TASK GOAL:
From the entries below, extract every line that includes the word "rates".

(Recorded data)
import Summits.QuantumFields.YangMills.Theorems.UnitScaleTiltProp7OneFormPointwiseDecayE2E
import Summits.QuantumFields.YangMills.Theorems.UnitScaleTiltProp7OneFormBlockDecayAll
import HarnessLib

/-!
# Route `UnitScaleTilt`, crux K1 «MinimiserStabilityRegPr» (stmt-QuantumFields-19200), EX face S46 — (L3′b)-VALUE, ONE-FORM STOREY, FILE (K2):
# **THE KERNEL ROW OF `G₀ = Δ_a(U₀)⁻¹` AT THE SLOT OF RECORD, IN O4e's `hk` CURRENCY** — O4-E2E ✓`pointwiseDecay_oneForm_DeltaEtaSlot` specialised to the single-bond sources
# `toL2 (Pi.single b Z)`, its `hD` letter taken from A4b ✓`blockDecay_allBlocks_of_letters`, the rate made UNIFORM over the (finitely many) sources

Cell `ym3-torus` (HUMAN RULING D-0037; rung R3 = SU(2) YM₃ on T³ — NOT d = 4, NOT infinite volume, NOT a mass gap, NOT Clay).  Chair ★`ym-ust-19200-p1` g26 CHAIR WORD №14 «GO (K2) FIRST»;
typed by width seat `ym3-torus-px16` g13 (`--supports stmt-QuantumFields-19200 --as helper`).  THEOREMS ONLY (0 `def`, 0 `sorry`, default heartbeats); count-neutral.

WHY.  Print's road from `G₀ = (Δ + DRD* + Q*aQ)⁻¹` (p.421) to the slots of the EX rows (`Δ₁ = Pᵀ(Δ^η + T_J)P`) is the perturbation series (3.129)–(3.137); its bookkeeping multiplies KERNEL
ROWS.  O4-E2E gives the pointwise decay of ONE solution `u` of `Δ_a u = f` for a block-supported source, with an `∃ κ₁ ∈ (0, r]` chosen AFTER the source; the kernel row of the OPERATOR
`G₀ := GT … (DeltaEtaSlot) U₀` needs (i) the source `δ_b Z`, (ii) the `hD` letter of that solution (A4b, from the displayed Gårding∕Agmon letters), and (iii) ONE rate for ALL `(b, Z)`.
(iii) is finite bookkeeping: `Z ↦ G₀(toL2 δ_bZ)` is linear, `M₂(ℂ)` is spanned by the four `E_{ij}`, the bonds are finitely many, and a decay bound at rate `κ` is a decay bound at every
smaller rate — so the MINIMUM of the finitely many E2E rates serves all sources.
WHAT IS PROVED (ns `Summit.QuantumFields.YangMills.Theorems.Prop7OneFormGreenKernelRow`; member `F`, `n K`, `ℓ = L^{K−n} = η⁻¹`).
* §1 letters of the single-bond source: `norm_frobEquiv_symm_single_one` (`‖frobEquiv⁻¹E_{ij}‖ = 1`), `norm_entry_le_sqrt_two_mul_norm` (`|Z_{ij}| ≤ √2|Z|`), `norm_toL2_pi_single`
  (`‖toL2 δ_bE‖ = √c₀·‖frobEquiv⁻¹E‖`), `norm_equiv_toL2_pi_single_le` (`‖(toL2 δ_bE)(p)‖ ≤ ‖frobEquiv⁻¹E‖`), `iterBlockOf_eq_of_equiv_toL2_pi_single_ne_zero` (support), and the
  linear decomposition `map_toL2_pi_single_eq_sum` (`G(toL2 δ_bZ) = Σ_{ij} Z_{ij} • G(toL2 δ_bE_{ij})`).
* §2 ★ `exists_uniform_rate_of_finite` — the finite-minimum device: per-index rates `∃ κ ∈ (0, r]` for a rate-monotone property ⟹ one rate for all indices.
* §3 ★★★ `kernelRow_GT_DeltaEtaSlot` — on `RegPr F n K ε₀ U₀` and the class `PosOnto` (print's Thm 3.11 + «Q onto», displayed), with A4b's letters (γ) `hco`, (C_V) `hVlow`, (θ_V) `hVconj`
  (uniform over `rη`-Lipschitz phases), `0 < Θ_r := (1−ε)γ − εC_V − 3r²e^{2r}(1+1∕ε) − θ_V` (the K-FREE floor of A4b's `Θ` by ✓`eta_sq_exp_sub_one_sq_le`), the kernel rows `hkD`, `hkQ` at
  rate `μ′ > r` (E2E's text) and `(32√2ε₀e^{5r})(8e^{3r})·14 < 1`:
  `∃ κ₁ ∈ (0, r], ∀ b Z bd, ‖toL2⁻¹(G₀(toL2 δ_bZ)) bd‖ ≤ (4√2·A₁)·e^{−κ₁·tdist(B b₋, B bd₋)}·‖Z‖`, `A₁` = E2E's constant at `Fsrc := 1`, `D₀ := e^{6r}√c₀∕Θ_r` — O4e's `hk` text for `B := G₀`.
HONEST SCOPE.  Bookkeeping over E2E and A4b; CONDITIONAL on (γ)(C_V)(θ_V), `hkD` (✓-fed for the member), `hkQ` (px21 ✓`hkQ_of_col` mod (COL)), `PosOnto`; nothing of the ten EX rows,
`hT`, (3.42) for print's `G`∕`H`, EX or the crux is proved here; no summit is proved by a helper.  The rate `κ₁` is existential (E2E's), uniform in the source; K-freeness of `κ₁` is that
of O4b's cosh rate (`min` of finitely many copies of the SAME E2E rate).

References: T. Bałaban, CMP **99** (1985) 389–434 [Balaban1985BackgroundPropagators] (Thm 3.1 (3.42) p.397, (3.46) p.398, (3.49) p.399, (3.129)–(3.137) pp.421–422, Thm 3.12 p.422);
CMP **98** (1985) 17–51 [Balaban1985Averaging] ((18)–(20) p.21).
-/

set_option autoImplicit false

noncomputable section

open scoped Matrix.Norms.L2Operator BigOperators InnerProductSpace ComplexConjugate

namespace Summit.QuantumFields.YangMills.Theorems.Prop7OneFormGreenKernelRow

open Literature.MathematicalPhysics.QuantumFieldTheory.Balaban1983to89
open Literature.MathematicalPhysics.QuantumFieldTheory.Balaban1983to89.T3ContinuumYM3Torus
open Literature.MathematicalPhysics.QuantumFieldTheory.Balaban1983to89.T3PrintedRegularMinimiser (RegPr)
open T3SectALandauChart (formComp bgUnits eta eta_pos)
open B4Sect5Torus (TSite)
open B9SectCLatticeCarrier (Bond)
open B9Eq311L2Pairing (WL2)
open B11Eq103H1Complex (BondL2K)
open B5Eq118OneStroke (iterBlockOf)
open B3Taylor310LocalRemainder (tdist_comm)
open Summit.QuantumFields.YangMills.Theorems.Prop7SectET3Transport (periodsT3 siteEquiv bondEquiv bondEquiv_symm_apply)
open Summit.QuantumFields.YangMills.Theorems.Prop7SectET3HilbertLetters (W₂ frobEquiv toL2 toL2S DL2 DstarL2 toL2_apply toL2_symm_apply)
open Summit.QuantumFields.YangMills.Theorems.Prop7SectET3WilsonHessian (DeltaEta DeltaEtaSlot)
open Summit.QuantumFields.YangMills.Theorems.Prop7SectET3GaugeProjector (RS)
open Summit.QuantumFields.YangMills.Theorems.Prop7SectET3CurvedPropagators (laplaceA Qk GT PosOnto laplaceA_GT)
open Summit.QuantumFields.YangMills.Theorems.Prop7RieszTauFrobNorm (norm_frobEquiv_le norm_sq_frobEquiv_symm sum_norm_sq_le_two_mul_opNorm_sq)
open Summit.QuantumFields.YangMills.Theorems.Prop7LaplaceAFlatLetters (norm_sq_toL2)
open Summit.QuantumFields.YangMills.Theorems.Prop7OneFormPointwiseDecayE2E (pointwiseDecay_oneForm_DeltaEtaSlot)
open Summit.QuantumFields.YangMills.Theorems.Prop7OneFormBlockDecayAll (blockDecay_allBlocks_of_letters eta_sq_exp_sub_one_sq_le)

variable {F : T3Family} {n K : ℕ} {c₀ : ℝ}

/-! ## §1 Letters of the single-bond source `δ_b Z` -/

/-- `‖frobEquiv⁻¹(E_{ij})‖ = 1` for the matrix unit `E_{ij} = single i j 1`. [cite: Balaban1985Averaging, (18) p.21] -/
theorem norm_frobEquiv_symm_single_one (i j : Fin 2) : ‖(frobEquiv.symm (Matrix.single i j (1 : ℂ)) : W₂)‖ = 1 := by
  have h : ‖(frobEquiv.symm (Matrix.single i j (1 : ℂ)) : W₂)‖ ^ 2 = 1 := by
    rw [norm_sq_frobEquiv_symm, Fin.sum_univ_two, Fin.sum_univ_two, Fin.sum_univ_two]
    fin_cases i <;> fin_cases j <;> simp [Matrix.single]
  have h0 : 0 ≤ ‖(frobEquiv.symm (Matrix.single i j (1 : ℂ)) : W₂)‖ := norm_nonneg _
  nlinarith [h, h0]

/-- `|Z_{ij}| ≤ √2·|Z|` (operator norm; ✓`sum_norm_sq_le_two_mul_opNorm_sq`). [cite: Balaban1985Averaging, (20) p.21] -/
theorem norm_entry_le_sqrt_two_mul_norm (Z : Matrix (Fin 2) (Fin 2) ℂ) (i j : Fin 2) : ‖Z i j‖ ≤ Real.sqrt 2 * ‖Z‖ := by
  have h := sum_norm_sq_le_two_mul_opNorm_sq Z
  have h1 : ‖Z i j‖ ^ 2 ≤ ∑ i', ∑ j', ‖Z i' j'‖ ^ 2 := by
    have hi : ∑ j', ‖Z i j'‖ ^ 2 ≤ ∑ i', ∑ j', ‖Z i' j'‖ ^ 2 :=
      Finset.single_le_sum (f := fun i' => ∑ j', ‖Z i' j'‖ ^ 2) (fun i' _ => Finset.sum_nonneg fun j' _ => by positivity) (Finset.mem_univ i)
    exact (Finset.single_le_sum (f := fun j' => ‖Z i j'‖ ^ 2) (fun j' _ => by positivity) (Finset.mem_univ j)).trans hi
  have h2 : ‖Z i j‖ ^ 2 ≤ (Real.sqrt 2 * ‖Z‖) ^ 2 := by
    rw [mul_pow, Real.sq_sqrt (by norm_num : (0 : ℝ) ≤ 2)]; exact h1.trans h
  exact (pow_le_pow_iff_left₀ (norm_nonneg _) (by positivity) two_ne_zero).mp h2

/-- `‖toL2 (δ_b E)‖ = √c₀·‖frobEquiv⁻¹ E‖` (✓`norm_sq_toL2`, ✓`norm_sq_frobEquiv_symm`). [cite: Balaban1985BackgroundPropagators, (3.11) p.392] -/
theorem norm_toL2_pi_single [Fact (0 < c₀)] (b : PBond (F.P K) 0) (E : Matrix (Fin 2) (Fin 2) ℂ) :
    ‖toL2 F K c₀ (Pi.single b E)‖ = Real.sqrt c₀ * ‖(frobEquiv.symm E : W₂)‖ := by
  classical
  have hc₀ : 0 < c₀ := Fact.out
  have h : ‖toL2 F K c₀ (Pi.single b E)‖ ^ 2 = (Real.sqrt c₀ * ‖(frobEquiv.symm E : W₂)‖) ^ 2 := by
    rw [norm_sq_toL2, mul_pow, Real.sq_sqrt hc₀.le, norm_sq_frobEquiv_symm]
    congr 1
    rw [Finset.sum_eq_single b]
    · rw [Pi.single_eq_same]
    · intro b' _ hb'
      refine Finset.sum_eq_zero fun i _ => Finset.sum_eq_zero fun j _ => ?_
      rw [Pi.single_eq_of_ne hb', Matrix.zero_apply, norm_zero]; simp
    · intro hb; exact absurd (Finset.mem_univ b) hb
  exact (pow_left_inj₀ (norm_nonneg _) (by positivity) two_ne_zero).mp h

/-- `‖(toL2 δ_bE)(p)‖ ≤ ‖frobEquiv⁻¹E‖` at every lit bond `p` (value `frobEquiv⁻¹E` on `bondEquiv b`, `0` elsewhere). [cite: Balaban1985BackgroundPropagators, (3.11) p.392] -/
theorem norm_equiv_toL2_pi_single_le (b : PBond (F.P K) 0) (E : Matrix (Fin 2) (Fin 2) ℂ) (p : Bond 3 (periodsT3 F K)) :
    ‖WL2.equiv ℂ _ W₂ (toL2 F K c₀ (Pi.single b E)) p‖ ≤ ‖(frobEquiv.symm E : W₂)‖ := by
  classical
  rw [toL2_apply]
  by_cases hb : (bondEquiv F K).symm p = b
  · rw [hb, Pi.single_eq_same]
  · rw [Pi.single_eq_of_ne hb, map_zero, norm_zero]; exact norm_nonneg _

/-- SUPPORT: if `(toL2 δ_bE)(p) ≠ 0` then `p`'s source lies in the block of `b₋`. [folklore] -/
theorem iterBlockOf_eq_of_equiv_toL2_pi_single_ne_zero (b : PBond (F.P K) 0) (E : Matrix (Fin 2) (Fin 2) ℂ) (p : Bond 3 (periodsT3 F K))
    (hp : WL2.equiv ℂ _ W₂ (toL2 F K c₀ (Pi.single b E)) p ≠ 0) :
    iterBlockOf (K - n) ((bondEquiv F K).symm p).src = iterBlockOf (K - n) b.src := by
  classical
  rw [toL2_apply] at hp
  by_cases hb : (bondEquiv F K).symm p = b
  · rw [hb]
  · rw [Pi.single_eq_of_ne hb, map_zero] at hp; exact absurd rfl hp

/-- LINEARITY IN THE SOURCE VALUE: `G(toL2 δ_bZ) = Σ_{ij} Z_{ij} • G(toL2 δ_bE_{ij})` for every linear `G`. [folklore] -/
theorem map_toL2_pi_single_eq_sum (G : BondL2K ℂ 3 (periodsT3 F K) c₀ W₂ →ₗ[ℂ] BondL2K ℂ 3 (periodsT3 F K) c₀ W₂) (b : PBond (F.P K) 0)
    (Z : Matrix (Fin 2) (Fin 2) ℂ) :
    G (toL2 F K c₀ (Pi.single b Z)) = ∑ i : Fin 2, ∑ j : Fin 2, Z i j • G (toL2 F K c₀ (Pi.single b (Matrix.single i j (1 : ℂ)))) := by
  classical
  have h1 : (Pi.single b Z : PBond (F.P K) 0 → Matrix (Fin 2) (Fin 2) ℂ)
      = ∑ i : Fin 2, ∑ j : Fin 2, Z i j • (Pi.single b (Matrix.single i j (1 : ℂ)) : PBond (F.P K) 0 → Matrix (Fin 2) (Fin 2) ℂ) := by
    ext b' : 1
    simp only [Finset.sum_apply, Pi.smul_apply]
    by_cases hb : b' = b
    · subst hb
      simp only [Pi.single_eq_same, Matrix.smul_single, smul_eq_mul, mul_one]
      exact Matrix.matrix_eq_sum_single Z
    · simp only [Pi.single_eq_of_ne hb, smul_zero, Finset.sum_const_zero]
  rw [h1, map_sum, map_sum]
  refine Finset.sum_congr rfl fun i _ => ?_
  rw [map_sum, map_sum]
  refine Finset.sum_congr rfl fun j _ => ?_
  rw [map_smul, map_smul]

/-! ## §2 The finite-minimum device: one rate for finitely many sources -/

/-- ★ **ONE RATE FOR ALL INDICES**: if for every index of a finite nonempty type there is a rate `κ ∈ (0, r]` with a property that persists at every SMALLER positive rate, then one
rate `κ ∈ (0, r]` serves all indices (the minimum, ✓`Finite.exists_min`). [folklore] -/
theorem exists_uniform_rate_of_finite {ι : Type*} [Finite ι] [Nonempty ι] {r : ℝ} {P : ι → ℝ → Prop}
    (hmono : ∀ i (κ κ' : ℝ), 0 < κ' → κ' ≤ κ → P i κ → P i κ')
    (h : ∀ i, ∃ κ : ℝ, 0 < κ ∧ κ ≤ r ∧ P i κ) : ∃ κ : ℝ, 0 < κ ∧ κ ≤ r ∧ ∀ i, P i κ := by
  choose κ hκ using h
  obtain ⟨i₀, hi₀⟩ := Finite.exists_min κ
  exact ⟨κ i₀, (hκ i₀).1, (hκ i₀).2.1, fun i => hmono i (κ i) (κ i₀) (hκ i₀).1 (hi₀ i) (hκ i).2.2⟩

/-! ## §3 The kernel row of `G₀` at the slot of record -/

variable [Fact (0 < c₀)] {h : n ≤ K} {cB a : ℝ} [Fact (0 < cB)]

...

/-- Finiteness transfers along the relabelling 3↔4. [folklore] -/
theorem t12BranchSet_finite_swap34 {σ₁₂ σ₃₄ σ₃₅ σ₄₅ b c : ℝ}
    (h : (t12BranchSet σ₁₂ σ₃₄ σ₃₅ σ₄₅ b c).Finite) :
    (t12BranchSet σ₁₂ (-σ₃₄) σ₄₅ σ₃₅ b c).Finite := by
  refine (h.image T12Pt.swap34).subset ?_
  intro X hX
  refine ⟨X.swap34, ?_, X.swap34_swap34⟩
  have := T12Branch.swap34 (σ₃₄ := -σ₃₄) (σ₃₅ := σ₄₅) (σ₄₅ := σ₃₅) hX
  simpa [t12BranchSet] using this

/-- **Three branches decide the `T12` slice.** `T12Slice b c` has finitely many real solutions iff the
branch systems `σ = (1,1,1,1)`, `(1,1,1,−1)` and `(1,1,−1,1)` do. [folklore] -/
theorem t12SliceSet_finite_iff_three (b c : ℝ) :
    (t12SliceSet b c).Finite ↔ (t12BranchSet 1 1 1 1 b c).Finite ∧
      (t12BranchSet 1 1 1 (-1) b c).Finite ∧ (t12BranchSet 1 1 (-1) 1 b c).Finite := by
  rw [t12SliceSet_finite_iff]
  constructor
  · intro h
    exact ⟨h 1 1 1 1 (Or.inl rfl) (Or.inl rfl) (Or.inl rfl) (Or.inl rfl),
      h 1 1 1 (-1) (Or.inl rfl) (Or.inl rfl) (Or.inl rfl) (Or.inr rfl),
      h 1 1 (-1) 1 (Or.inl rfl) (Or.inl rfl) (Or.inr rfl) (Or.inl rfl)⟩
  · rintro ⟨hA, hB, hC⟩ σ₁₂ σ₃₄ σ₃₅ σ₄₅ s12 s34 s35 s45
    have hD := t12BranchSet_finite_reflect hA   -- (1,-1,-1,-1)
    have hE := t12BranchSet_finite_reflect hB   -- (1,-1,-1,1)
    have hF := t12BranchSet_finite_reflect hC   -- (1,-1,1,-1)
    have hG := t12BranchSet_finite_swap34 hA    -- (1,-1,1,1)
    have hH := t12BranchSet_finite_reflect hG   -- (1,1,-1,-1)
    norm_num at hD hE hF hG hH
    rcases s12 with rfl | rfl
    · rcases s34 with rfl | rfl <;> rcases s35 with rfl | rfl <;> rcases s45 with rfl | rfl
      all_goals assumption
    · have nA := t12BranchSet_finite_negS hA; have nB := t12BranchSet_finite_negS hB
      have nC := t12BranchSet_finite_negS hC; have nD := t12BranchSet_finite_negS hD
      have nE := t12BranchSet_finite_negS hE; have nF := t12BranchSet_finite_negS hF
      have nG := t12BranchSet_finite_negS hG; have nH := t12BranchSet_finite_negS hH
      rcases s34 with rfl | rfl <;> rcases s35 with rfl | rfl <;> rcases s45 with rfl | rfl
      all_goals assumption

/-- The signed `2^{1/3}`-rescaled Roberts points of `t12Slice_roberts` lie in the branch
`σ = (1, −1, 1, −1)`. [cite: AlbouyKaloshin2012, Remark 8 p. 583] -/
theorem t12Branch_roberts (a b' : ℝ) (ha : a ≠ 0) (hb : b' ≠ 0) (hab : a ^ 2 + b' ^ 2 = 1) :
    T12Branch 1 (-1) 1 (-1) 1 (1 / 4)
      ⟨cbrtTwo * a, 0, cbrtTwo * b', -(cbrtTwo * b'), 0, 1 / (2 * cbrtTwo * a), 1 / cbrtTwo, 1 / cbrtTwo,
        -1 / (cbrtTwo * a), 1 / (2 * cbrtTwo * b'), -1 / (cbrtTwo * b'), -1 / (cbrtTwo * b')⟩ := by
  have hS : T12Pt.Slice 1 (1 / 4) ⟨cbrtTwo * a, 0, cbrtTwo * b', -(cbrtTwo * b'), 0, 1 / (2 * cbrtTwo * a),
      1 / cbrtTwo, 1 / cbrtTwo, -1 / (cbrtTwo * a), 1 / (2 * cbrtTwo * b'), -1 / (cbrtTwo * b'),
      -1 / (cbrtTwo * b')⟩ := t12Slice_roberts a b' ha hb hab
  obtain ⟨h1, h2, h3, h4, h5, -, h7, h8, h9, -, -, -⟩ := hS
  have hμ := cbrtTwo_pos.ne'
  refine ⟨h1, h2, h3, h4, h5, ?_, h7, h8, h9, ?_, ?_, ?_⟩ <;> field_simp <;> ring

RESULT OF THE TASK:
smaller rate — so the MINIMUM of the finitely many E2E rates serves all sources.
* §2 ★ `exists_uniform_rate_of_finite` — the finite-minimum device: per-index rates `∃ κ ∈ (0, r]` for a rate-monotone property ⟹ one rate for all indices.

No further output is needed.